翻译文章,原文地址:https://redis.io/commands/cluster-failover/
Available since: 3.0.0
Time complexity: O(1)
ACL categories: @admin
@slow
@dangerous
This command, that can only be sent to a Redis Cluster replica node, forces the replica to start a manual failover of its master instance.
该命令仅能被发送到集群的slave从节点,强制该slave从节点开启手动故障转移。

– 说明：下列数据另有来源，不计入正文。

import Summits.BirchSwinnertonDyer.BirchSwinnertonDyer.Theorems.ResidualThetaTransportAtTwoSignedMuSeedAtTwoPlusTiltTranslation
import Summits.BirchSwinnertonDyer.BirchSwinnertonDyer.Theorems.ResidualThetaTransportAtTwoSignedMuSeedAtTwoPlusSmoothingCoboundaryPrecision
import HarnessLib

/-!
# Smoothing coboundary VII — `[β] ≡ [u] (mod t^{qʲ})` for `β ≡ u (mod πʲ)` (Lubin–Tate, reduced modulo `π`), hence the
# class-series translate congruence `η(β)·G_χ∘[u] ≡ G_χ + Φ_β (mod t^{qʲ})` of card (D)
# (seed crux `SignedMuSeedAtTwoPlus` stmt-BirchSwinnertonDyer-21438; parent Kμ⁺ stmt-BirchSwinnertonDyer-20689, route
# ResidualThetaTransportAtTwo; line card `Cruxes/SignedMuSeedAtTwoPlus/Lines/smoothing-coboundary.md`, (D) «for `u ∈ ℤ₄ˣ` and
# odd `β ≡ u (mod 2^k)`, `[β] ≡ [u]` to order `4^k` because `[2](T) = T⁴ + …`, so `G_χ∘[u] ≡ η(β)⁻¹(G_χ + Φ_β) (mod T^{4^k})`»)

Cell `bsd-wall`, width seat `bsd-wall-rtt-p4-w2` g15 (`--supports`, closes nothing).  THEOREMS ONLY; BSD is not proved by this.

On top of `…TiltTranslation` (w2 g10: `[πʲw]‾ = ([w]‾)^{qʲ}`, `[1 + πʲw]‾ = t ⊕ ([w]‾t)^{qʲ}`) and `…TiltFormalGroup`
(`F = z₁ + z₀·η(z₁) + z₀²·H`), for every Weierstrass curve / Lubin–Tate datum:

* `exists_formalGroupLaw_subst_pair_eq` — the two-variable translation shape `F(A, B) = B + η(B)·A + A²·r` for `A(0) = B(0) = 0`
  (generalises `Tilt.exists_translate_eq`, which is `B = t`);
* **`coeff_formalGroupLaw_subst_pair`** — `A ≡ 0 (mod t^N) ⟹ F(A, B) ≡ B (mod t^N)`;
* `map_hom_add_pow_mul` — `[u + πʲw]‾ = F̄([u]‾, ([w]‾)^{qʲ})` (Lubin–Tate law), and `map_hom_add_pow_mul_formalGroupLaw` —
  the same with the chord–tangent law of a Weierstrass model `U` (`U.formalGroupLaw = F_f`) in the argument order `F̄(y, [u]‾)`;
* **`coeff_map_hom_add_pow_mul`** — `[u + πʲw]‾ ≡ [u]‾ (mod t^{qʲ})`: the card's «`[β] ≡ [u]` to order `4^k`» (`q = 4`, `j = k`);
* **`classSeries_translate_congr`** — with `…Precision.mahler_translate_congr_mod`: if `η·G∘[u + πʲw]‾ − G = Φ` then
  `η·G∘[u]‾ ≡ G + Φ (mod t^{qʲ})` — every `ℤ₄ˣ`-translate of the class series is affine in it modulo `t^{4^k}`.

[folklore]
-/

noncomputable section

set_option autoImplicit false
-- the Theorems namespace of this sub repeats the summit name by design (D-0017 nested layout)
set_option linter.dupNamespace false

open PowerSeries
open Literature.NumberTheory.GaloisRepresentations

namespace Summit.BirchSwinnertonDyer.BirchSwinnertonDyer.Theorems.SignedMuAtTwo.SmoothingCoboundary

section FormalGroup

variable {k : Type*} [CommRing k] (W : WeierstrassCurve k)

/-- A pair of one-variable series without constant terms is substitutable. [folklore] -/
theorem hasSubst_pair' {A B : PowerSeries k} (hA : constantCoeff A = 0) (hB : constantCoeff B = 0) :
    MvPowerSeries.HasSubst ![A, B] :=
  MvPowerSeries.hasSubst_of_constantCoeff_zero fun i => by
    fin_cases i
    · exact hA
    · exact hB

/-- **Two-variable translation shape**: `F(A, B) = B + η(B)·A + A²·r` for `A(0) = B(0) = 0` (from the `z₀`-adic expansion
`F = z₁ + z₀·η(z₁) + z₀²·H` of `…TiltFormalGroup`). [folklore] -/
theorem exists_formalGroupLaw_subst_pair_eq {A B : PowerSeries k} (hA : constantCoeff A = 0)
    (hB : constantCoeff B = 0) :
    ∃ r : PowerSeries k,
      MvPowerSeries.subst ![A, B] W.formalGroupLaw = B + W.formalEta.subst B * A + A ^ 2 * r := by
  obtain ⟨H, hH⟩ := Tilt.X_zero_sq_dvd_formalGroupLaw_sub W
  have hs := hasSubst_pair' hA hB
  refine ⟨MvPowerSeries.subst ![A, B] H, ?_⟩
  have hF : W.formalGroupLaw = MvPowerSeries.X 1 +
      MvPowerSeries.X 0 * W.formalEta.subst (MvPowerSeries.X 1 : MvPowerSeries (Fin 2) k) +
      MvPowerSeries.X 0 ^ 2 * H := by rw [← hH]; ring
  have hη : MvPowerSeries.subst ![A, B]
      (W.formalEta.subst (MvPowerSeries.X 1 : MvPowerSeries (Fin 2) k)) = W.formalEta.subst B := by
    rw [Literature.NumberTheory.EllipticCurves.mvSubst_powerSeries_subst (PowerSeries.HasSubst.X 1) hs,
      MvPowerSeries.subst_X hs]
    rfl
  conv_lhs => rw [hF]
  rw [← MvPowerSeries.coe_substAlgHom hs]
  simp only [map_add, map_mul, map_pow, MvPowerSeries.substAlgHom_X]
  rw [MvPowerSeries.coe_substAlgHom hs, hη]
  simp only [Matrix.cons_val_zero, Matrix.cons_val_one]
  ring

/-- **Translation by a deep element does not move low coefficients**: `A ≡ 0 (mod t^N)` (and `A(0) = B(0) = 0`)
⟹ `F(A, B) ≡ B (mod t^N)`. [folklore] -/
theorem coeff_formalGroupLaw_subst_pair {A B : PowerSeries k} (hA0 : constantCoeff A = 0)
    (hB : constantCoeff B = 0) {N : ℕ} (hA : ∀ i < N, coeff i A = 0) :
    ∀ n < N, coeff n (MvPowerSeries.subst ![A, B] W.formalGroupLaw) = coeff n B := by
  obtain ⟨r, hr⟩ := exists_formalGroupLaw_subst_pair_eq W hA0 hB
  obtain ⟨g, hg⟩ := (PowerSeries.X_pow_dvd_iff (n := N) (φ := A)).mpr hA
  intro n hn
  have e : MvPowerSeries.subst ![A, B] W.formalGroupLaw
      = B + X ^ N * (W.formalEta.subst B * g + X ^ N * g ^ 2 * r) := by
    rw [hr, hg]; ring
  rw [e, map_add, coeff_X_pow_mul', if_neg (by omega), add_zero]

end FormalGroup

section LubinTate

variable {A : Type*} [CommRing A] {π : A} {q : ℕ} (hA : LubinTate.IsLTRing π q) {f : PowerSeries A}
  (hf : LubinTate.IsLTSeries π q f)

/-- `[a]‾` has no constant term. [folklore] -/
theorem constantCoeff_map_hom (a : A) :
    constantCoeff ((LubinTate.hom hA hf hf a).map (Ideal.Quotient.mk (Ideal.span {π}))) = 0 := by
  rw [Tilt.constantCoeff_map', LubinTate.constantCoeff_hom, map_zero]

/-- **`[u + πʲ·w]‾ = F̄([u]‾, ([w]‾)^{qʲ})`** (Lubin–Tate law reduced modulo `π`; `[a + b] = F([a], [b])`,
`[πʲw]‾ = ([w]‾)^{qʲ}`). [folklore] -/
theorem map_hom_add_pow_mul (j : ℕ) (u w : A) :
    (LubinTate.hom hA hf hf (u + π ^ j * w)).map (Ideal.Quotient.mk (Ideal.span {π})) =
      MvPowerSeries.subst ![(LubinTate.hom hA hf hf u).map (Ideal.Quotient.mk (Ideal.span {π})),
          ((LubinTate.hom hA hf hf w).map (Ideal.Quotient.mk (Ideal.span {π}))) ^ (q ^ j)]
        ((LubinTate.ltF hA hf).map (Ideal.Quotient.mk (Ideal.span {π}))) := by
  have hs : MvPowerSeries.HasSubst ![LubinTate.hom hA hf hf u, LubinTate.hom hA hf hf (π ^ j * w)] :=
    MvPowerSeries.hasSubst_of_constantCoeff_zero fun i => by
      fin_cases i
      · exact LubinTate.constantCoeff_hom' hA hf hf u
      · exact LubinTate.constantCoeff_hom' hA hf hf (π ^ j * w)
  rw [LubinTate.hom_add]
  change MvPowerSeries.map _ (MvPowerSeries.subst _ _) = _
  rw [MvPowerSeries.map_subst hs]
  congr 1
  funext i
  fin_cases i
  · rfl
  · exact Tilt.map_hom_pow_mul hA hf j w

/-- The same with the chord–tangent law of a Weierstrass model `U/A` whose formal group law IS `F_f` (the RTT files'
`formalGroupLaw_eq_ltF'`), in the argument order `F̄(y, [u]‾)`, `y = ([w]‾)^{qʲ}`, of `…TiltFormalGroup`. [folklore] -/
theorem map_hom_add_pow_mul_formalGroupLaw (U : WeierstrassCurve A) (hU : U.formalGroupLaw = LubinTate.ltF hA hf)
    (j : ℕ) (u w : A) :
    (LubinTate.hom hA hf hf (u + π ^ j * w)).map (Ideal.Quotient.mk (Ideal.span {π})) =
      MvPowerSeries.subst ![((LubinTate.hom hA hf hf w).map (Ideal.Quotient.mk (Ideal.span {π}))) ^ (q ^ j),
          (LubinTate.hom hA hf hf u).map (Ideal.Quotient.mk (Ideal.span {π}))]
        (U.map (Ideal.Quotient.mk (Ideal.span {π}))).formalGroupLaw := by
  set y := ((LubinTate.hom hA hf hf w).map (Ideal.Quotient.mk (Ideal.span {π}))) ^ (q ^ j) with hy
  set B := (LubinTate.hom hA hf hf u).map (Ideal.Quotient.mk (Ideal.span {π})) with hB
  have hy0 : constantCoeff y = 0 := Tilt.constantCoeff_pow_map_hom hA hf j w
  have hB0 : constantCoeff B = 0 := constantCoeff_map_hom hA hf u
  rw [map_hom_add_pow_mul hA hf j u w, ← hU, WeierstrassCurve.map_formalGroupLaw]
  set W := U.map (Ideal.Quotient.mk (Ideal.span {π})) with hW
  have hsBy : MvPowerSeries.HasSubst ![B, y] := hasSubst_pair' hB0 hy0
  conv_lhs => rw [← W.formalGroupLaw_comm']
  rw [MvPowerSeries.subst_comp_subst_apply
    (WeierstrassCurve.hasSubst_X_pair (R := A ⧸ Ideal.span {π}) 1 0) hsBy]
  congr 1
  funext i
  fin_cases i
  · exact MvPowerSeries.subst_X hsBy 1
  · exact MvPowerSeries.subst_X hsBy 0

/-- **`[u + πʲw]‾ ≡ [u]‾ (mod t^{qʲ})`** — the card's «for `β ≡ u (mod 2^k)`, `[β] ≡ [u]` to order `4^k`, because
`[2](T) = T⁴ + …`» (here: any Lubin–Tate datum `(A, π, q, f)` with a Weierstrass model, reduced modulo `π`). [folklore] -/
theorem coeff_map_hom_add_pow_mul (U : WeierstrassCurve A) (hU : U.formalGroupLaw = LubinTate.ltF hA hf)
    (j : ℕ) (u w : A) :
    ∀ n < q ^ j, coeff n ((LubinTate.hom hA hf hf (u + π ^ j * w)).map (Ideal.Quotient.mk (Ideal.span {π}))) =
      coeff n ((LubinTate.hom hA hf hf u).map (Ideal.Quotient.mk (Ideal.span {π}))) := by
  have hXw : (X : PowerSeries (A ⧸ Ideal.span {π})) ∣
      (LubinTate.hom hA hf hf w).map (Ideal.Quotient.mk (Ideal.span {π})) :=
    X_dvd_iff.mpr (constantCoeff_map_hom hA hf w)
  have hy : ∀ i < q ^ j,
      coeff i (((LubinTate.hom hA hf hf w).map (Ideal.Quotient.mk (Ideal.span {π}))) ^ (q ^ j)) = 0 :=
    (PowerSeries.X_pow_dvd_iff).mp (pow_dvd_pow_of_dvd hXw (q ^ j))
  rw [map_hom_add_pow_mul_formalGroupLaw hA hf U hU j u w]
  exact coeff_formalGroupLaw_subst_pair _ (Tilt.constantCoeff_pow_map_hom hA hf j w)
    (constantCoeff_map_hom hA hf u) hy

/-- **The class-series translate congruence of card (D)**: if `η·G∘[β]‾ − G = Φ` with `β = u + πʲw` then
`η·G∘[u]‾ ≡ G + Φ (mod t^{qʲ})` (`…Precision.mahler_translate_congr_mod` + `coeff_map_hom_add_pow_mul`). In the card:
`A = ℤ₄`, `π = −2`, `q = 4`, `u ∈ ℤ₄ˣ`, `β` odd global with `β ≡ u (mod 2^k)`, `η = η(β)`, `Φ = Φ_β`. [folklore] -/
theorem classSeries_translate_congr (U : WeierstrassCurve A) (hU : U.formalGroupLaw = LubinTate.ltF hA hf)
    (j : ℕ) (u w : A) (η : A ⧸ Ideal.span {π}) {G Φ : PowerSeries (A ⧸ Ideal.span {π})}
    (hG : η • G.subst ((LubinTate.hom hA hf hf (u + π ^ j * w)).map (Ideal.Quotient.mk (Ideal.span {π}))) - G = Φ) :
    ∀ n < q ^ j, coeff n (η • G.subst ((LubinTate.hom hA hf hf u).map (Ideal.Quotient.mk (Ideal.span {π})))) =
      coeff n (G + Φ) :=
  mahler_translate_congr_mod η (constantCoeff_map_hom hA hf (u + π ^ j * w)) (constantCoeff_map_hom hA hf u)
    (coeff_map_hom_add_pow_mul hA hf U hU j u w) hG

end LubinTate

end Summit.BirchSwinnertonDyer.BirchSwinnertonDyer.Theorems.SignedMuAtTwo.SmoothingCoboundary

A manual failover is a special kind of failover that is usually executed when there are no actual failures, but we wish to swap the current master with one of its replicas (which is the node we send the command to), in a safe way, without any window for data loss. It works in the following way:
手动故障转移是一种特殊的故障转移,通常在没有实际故障的情况下执行,我们希望将当前主节点与其中一个slave从节点(我们发送该命令的节点)交换(安全地,而不会有数据丢失的窗口)。它的工作步骤如下:
- The replica tells the master to stop processing queries from clients.
- The master replies to the replica with the current replication offset.
- The replica waits for the replication offset to match on its side, to make sure it processed all the data from the master before it continues.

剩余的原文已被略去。